WHAT NEEDS TO BE DONE.
As the answer, set down the lines below from the one containing "cosets.** If a" through the one containing "smul_zero, add_zero]", exactly and inclusively, and no others.

Dataset items:
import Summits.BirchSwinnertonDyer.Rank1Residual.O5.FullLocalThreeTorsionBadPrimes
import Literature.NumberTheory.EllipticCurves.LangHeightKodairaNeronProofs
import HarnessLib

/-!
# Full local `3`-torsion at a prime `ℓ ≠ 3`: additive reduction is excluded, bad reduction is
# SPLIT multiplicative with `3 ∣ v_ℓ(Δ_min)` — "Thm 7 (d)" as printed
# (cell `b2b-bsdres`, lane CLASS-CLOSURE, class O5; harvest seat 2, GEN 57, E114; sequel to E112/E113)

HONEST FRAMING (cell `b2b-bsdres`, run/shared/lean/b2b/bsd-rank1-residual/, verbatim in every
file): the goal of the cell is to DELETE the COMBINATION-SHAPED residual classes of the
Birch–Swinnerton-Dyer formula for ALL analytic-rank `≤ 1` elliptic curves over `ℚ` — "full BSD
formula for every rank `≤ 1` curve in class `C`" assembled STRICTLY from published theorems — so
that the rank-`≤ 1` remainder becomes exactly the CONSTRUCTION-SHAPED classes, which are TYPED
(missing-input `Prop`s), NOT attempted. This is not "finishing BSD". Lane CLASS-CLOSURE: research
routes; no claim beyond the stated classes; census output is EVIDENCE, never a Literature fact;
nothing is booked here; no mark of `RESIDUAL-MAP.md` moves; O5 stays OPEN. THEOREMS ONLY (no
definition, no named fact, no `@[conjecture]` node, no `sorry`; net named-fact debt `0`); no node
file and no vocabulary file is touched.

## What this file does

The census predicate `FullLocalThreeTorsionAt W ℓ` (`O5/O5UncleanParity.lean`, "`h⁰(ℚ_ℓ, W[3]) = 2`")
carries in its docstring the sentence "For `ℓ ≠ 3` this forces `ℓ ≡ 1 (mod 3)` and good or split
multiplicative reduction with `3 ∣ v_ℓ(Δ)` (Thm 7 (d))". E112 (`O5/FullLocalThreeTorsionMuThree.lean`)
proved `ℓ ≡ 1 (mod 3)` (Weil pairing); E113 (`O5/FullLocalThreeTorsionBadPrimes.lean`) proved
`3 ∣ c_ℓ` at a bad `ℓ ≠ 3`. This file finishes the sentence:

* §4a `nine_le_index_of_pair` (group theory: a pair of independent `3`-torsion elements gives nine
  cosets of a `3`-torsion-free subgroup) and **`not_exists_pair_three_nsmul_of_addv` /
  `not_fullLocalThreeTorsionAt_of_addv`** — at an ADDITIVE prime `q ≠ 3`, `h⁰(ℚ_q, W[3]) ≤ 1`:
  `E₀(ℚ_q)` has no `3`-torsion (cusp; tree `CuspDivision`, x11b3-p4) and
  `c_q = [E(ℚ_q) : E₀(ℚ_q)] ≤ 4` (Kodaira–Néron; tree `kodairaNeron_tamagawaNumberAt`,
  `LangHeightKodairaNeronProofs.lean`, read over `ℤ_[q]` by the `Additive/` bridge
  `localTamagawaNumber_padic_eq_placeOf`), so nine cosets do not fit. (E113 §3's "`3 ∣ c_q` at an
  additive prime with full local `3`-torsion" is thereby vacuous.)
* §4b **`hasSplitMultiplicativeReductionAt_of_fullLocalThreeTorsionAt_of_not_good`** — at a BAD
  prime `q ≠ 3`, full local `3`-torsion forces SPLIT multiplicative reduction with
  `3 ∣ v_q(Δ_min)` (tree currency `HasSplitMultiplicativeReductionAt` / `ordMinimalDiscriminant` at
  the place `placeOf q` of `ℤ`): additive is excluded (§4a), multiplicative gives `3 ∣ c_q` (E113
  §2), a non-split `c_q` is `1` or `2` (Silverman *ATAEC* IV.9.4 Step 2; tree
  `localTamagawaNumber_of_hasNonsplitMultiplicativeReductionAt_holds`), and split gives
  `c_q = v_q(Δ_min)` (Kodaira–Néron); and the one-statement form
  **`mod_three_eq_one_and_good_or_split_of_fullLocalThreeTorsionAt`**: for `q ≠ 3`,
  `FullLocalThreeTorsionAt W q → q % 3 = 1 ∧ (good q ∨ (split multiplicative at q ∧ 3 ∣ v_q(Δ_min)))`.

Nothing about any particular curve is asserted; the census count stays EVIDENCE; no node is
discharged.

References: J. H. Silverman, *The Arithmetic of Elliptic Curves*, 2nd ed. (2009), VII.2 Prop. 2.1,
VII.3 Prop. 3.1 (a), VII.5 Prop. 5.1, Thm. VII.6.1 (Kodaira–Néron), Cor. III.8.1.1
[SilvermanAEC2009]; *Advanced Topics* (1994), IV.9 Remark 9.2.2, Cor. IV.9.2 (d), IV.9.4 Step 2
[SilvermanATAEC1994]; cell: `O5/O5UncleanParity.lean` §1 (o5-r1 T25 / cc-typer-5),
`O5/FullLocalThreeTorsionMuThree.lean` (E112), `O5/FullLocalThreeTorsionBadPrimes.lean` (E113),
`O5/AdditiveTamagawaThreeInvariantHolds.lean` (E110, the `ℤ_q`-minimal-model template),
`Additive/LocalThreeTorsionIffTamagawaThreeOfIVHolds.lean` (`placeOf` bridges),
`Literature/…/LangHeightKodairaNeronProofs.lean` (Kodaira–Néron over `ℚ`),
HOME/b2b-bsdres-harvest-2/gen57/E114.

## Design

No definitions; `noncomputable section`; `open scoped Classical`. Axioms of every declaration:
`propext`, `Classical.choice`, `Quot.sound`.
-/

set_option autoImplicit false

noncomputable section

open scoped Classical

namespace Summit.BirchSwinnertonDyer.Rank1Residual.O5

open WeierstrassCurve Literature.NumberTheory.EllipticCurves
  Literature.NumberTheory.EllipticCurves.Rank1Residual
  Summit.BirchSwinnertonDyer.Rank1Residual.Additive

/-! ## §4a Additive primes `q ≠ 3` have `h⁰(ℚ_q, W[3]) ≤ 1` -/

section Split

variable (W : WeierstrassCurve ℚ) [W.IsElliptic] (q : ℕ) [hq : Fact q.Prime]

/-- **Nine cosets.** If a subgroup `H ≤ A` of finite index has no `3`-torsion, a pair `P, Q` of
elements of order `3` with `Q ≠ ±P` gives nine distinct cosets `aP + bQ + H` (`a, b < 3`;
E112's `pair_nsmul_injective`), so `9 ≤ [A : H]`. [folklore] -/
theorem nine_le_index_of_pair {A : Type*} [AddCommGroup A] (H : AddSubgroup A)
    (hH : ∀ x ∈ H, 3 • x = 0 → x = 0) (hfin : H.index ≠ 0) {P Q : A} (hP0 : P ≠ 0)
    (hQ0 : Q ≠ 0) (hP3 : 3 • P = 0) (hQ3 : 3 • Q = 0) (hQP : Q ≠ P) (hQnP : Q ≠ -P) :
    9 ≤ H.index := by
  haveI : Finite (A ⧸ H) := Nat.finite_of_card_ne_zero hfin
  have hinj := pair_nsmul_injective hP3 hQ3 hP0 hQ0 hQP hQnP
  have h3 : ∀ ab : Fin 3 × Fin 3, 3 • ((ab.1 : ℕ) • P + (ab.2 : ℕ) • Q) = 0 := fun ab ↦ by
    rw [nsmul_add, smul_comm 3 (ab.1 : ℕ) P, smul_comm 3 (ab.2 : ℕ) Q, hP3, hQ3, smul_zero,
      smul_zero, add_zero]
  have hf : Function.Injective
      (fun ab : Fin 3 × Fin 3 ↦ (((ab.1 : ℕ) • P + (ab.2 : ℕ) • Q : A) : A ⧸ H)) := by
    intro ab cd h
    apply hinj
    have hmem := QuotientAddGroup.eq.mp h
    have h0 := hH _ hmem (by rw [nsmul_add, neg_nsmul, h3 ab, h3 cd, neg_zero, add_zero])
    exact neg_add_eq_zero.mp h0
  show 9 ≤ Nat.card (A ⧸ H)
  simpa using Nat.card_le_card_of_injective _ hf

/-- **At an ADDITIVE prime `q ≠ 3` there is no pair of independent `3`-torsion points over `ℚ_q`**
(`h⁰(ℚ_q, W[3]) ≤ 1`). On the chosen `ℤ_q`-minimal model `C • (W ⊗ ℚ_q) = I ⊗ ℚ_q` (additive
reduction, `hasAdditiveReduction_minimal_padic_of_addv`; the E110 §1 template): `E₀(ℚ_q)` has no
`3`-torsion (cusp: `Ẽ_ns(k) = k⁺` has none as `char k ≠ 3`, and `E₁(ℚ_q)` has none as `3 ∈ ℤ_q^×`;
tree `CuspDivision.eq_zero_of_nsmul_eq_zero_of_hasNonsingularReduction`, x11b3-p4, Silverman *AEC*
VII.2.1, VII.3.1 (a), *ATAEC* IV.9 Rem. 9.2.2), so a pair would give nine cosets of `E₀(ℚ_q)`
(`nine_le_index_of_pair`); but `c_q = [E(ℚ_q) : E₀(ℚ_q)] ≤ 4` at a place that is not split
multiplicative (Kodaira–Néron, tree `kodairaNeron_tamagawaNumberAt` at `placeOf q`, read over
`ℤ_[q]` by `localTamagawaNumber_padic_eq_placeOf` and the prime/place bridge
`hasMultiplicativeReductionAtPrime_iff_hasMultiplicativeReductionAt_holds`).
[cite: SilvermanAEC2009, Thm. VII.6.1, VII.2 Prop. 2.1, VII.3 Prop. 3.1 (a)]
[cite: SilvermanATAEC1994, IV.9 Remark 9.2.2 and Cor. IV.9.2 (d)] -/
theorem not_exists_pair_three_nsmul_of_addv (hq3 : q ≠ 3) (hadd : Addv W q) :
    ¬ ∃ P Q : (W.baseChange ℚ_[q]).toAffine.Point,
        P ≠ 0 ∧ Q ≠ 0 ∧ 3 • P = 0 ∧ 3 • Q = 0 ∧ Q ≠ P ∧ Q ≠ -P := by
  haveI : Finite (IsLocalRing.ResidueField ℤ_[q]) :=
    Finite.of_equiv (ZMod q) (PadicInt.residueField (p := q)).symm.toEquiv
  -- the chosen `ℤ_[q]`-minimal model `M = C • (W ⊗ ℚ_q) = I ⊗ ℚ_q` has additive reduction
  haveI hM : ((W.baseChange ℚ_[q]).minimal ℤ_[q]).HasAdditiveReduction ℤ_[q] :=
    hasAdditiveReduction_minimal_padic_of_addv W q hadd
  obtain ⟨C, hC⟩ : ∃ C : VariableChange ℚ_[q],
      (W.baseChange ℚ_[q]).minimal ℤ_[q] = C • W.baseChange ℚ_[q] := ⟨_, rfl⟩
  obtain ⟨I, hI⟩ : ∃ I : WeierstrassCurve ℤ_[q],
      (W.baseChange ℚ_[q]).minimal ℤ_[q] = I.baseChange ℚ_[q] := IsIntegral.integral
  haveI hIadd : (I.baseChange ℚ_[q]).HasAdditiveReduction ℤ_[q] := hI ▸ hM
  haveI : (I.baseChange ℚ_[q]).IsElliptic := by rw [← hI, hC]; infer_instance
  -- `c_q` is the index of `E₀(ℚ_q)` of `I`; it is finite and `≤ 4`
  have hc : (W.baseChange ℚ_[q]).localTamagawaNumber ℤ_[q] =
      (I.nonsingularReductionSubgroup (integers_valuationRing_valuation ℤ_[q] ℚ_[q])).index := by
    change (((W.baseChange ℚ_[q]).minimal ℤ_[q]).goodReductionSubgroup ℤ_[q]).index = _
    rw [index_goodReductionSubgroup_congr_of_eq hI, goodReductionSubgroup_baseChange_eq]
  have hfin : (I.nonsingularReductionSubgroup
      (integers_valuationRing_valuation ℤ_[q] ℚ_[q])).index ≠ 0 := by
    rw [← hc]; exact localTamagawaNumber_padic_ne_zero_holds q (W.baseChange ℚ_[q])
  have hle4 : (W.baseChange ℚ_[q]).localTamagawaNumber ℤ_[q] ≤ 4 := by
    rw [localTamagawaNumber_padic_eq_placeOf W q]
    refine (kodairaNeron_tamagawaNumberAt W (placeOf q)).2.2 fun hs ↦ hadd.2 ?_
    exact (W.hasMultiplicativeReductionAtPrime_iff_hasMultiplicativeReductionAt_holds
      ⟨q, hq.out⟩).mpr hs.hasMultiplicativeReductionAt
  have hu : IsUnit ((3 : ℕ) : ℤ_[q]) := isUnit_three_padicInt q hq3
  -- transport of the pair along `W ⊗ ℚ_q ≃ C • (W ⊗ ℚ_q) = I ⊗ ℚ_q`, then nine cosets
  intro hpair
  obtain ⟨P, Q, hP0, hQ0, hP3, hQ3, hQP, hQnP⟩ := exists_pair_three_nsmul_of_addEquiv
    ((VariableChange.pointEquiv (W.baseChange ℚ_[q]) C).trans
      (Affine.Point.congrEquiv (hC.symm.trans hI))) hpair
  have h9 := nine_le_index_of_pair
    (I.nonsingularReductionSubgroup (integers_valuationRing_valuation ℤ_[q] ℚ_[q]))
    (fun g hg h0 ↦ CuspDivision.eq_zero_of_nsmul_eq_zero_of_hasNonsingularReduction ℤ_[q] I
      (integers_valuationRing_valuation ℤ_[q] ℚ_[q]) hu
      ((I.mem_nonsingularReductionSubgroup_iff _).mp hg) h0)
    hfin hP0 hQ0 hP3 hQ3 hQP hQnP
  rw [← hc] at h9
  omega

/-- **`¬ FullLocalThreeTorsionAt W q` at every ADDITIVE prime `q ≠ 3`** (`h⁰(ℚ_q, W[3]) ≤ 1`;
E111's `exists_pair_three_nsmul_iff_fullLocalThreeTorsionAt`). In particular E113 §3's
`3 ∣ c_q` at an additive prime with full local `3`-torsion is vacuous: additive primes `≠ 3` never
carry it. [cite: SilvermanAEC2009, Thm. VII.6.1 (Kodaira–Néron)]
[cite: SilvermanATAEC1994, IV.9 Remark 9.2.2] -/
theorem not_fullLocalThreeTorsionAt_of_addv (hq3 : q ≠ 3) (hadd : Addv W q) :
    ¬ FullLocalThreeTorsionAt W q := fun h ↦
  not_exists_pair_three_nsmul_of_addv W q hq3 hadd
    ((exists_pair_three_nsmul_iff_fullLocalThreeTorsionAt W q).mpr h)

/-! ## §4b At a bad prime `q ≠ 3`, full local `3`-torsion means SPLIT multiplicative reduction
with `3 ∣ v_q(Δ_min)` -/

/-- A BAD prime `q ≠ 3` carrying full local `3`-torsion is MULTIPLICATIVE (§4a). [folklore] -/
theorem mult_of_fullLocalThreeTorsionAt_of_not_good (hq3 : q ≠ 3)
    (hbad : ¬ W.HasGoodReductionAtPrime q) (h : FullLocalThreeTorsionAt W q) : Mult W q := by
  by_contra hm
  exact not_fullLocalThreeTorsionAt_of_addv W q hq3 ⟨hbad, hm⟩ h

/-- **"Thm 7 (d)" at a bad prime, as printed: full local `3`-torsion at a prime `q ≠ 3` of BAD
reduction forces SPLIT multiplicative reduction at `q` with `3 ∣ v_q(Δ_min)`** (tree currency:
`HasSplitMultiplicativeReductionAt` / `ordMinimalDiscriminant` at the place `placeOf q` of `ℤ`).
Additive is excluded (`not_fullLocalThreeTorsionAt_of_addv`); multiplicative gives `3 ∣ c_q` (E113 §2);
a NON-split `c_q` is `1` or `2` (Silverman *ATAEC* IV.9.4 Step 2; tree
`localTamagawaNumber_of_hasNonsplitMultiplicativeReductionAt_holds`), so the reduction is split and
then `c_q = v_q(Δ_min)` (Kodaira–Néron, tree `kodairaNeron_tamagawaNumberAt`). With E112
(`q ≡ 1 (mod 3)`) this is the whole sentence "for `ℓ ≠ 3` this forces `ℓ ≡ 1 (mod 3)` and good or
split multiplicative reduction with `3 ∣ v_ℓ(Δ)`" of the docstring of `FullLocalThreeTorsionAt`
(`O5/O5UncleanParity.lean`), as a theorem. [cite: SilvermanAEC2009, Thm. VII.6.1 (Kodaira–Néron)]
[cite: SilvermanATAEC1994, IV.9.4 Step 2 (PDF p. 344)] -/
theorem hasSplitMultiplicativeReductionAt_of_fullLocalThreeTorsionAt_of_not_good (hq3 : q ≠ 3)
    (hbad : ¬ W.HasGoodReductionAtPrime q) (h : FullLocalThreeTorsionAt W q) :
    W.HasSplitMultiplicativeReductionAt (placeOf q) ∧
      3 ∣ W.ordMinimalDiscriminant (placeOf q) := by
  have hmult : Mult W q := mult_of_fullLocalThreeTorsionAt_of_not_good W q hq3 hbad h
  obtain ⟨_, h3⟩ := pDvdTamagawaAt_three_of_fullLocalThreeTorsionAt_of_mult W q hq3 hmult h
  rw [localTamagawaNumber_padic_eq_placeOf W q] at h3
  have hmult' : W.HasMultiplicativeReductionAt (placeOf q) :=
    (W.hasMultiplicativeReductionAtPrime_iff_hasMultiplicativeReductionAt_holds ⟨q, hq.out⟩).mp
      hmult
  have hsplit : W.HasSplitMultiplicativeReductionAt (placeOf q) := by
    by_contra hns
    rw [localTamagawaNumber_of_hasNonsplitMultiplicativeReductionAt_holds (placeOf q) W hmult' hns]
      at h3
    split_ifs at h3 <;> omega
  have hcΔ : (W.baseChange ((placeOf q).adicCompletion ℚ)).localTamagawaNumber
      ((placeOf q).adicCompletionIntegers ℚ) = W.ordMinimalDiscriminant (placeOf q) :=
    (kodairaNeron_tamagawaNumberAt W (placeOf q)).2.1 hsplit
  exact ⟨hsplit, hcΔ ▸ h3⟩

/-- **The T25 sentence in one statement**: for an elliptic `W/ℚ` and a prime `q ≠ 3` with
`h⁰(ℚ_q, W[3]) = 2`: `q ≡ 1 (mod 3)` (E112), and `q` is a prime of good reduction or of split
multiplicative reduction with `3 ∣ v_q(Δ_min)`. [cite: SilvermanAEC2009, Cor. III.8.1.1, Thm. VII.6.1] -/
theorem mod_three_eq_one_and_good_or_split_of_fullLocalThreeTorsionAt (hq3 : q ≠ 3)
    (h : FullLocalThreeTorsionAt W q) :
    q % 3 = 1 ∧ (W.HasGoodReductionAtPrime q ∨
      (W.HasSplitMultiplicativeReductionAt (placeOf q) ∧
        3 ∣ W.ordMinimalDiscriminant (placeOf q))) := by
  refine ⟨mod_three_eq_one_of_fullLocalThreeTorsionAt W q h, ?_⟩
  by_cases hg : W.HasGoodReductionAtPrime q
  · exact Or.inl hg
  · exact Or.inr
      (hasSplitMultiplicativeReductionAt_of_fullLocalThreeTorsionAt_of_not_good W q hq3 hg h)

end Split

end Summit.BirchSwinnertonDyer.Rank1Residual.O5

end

TASK SOLUTION.
/-- **Nine cosets.** If a subgroup `H ≤ A` of finite index has no `3`-torsion, a pair `P, Q` of
elements of order `3` with `Q ≠ ±P` gives nine distinct cosets `aP + bQ + H` (`a, b < 3`;
E112's `pair_nsmul_injective`), so `9 ≤ [A : H]`. [folklore] -/
theorem nine_le_index_of_pair {A : Type*} [AddCommGroup A] (H : AddSubgroup A)
    (hH : ∀ x ∈ H, 3 • x = 0 → x = 0) (hfin : H.index ≠ 0) {P Q : A} (hP0 : P ≠ 0)
    (hQ0 : Q ≠ 0) (hP3 : 3 • P = 0) (hQ3 : 3 • Q = 0) (hQP : Q ≠ P) (hQnP : Q ≠ -P) :
    9 ≤ H.index := by
  haveI : Finite (A ⧸ H) := Nat.finite_of_card_ne_zero hfin
  have hinj := pair_nsmul_injective hP3 hQ3 hP0 hQ0 hQP hQnP
  have h3 : ∀ ab : Fin 3 × Fin 3, 3 • ((ab.1 : ℕ) • P + (ab.2 : ℕ) • Q) = 0 := fun ab ↦ by
    rw [nsmul_add, smul_comm 3 (ab.1 : ℕ) P, smul_comm 3 (ab.2 : ℕ) Q, hP3, hQ3, smul_zero,
      smul_zero, add_zero]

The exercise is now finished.